[Start of Attachment]

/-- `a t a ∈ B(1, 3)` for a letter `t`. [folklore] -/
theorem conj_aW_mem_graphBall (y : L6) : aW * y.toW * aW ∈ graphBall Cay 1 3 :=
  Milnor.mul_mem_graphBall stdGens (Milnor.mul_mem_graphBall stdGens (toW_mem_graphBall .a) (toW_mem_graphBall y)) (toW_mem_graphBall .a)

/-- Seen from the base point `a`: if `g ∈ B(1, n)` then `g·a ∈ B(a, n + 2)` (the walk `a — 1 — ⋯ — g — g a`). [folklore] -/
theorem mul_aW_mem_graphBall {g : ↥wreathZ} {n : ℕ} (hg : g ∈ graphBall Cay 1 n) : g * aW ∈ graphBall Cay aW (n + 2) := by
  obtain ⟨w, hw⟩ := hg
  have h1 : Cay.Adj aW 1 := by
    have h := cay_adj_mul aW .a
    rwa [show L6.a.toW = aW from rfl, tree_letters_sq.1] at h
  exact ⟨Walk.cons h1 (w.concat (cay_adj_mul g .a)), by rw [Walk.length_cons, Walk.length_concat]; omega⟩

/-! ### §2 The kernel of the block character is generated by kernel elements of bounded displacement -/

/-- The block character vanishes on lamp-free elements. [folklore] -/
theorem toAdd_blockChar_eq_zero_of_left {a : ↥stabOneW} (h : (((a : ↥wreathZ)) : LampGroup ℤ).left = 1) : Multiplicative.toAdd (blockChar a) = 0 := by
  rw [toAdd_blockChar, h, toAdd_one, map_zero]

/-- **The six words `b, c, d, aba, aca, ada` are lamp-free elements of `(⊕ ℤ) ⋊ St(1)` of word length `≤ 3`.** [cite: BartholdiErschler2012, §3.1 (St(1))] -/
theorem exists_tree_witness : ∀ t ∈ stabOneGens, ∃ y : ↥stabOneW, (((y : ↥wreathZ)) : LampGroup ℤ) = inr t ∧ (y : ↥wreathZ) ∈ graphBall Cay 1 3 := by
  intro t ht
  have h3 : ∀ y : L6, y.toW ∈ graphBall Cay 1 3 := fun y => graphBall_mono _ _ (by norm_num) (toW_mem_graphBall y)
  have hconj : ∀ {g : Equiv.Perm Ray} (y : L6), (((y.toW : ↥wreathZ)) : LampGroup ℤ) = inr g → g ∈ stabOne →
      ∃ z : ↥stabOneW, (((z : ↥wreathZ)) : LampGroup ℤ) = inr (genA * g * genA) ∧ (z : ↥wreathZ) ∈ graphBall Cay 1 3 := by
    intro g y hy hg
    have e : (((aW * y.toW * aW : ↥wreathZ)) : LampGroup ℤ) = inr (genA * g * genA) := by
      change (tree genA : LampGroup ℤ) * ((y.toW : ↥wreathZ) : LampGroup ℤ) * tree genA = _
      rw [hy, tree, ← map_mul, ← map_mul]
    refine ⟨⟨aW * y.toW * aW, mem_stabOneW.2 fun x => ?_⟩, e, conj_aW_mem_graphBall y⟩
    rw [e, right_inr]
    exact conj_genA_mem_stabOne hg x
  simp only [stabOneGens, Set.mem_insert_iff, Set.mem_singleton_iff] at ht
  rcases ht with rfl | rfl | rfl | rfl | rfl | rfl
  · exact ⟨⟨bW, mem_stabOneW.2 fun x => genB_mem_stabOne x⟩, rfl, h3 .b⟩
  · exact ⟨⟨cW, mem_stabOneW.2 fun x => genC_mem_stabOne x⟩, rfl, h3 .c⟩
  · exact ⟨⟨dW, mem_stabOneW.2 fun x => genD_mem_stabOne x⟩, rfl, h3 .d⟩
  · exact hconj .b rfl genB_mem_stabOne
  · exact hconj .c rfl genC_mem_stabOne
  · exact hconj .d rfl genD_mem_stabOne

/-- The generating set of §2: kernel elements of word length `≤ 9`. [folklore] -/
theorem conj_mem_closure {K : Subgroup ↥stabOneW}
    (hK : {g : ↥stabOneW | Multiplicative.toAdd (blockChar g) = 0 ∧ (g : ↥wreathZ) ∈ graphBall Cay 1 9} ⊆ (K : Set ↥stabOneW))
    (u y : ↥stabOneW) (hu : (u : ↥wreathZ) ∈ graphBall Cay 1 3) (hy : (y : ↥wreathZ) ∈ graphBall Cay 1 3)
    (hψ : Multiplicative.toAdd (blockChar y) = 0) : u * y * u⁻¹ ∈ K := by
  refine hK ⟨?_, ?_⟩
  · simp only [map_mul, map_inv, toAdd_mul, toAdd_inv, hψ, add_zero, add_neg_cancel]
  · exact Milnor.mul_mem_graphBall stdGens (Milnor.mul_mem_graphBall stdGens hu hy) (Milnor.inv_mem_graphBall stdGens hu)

[End of Attachment]
[Start of Attachment]

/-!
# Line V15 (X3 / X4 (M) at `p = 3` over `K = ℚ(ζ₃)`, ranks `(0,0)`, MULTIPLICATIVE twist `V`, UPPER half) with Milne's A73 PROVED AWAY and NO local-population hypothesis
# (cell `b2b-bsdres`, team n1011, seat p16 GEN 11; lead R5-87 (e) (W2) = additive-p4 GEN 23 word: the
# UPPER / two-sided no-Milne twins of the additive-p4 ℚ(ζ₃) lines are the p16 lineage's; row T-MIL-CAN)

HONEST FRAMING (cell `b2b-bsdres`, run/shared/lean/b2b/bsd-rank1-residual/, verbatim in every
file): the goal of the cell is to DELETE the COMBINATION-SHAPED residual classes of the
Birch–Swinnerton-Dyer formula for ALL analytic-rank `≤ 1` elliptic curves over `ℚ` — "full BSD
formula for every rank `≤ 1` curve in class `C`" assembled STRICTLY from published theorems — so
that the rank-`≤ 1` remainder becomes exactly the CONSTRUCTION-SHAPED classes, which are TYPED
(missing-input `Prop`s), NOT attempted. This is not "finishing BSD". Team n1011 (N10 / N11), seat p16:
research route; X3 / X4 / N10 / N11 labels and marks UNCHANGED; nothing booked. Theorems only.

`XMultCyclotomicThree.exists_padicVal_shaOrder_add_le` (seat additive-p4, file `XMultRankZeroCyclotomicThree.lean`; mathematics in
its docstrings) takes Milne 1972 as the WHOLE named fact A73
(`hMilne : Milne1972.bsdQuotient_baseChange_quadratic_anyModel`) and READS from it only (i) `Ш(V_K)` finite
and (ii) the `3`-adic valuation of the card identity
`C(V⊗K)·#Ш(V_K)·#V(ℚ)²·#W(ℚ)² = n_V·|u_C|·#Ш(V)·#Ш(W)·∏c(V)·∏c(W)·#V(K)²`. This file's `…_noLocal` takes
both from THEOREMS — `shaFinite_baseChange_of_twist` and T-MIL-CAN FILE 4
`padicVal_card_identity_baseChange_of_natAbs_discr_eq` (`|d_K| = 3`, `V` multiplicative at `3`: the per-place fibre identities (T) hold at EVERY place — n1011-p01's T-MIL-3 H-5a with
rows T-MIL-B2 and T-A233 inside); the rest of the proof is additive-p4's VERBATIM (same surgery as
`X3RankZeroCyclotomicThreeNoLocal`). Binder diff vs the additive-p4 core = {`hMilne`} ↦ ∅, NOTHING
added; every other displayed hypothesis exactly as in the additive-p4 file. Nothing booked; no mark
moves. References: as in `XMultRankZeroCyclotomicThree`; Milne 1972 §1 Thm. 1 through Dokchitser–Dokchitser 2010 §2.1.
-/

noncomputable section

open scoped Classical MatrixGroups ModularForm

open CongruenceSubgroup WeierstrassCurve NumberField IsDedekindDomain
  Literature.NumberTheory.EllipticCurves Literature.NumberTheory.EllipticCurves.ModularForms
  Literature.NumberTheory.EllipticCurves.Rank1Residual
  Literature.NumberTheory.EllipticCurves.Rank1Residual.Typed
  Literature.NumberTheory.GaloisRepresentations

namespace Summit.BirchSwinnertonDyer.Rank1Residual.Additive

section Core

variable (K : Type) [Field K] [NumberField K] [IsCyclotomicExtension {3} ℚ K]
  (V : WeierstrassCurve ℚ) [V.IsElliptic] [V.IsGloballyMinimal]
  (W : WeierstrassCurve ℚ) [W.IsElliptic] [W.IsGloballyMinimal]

[End of Attachment]

What this task involves =>
Scan the material above. Extract every line in which the word "NumberTheory" occurs.

Answer space =>
  Literature.NumberTheory.EllipticCurves Literature.NumberTheory.EllipticCurves.ModularForms
  Literature.NumberTheory.EllipticCurves.Rank1Residual
  Literature.NumberTheory.EllipticCurves.Rank1Residual.Typed
  Literature.NumberTheory.GaloisRepresentations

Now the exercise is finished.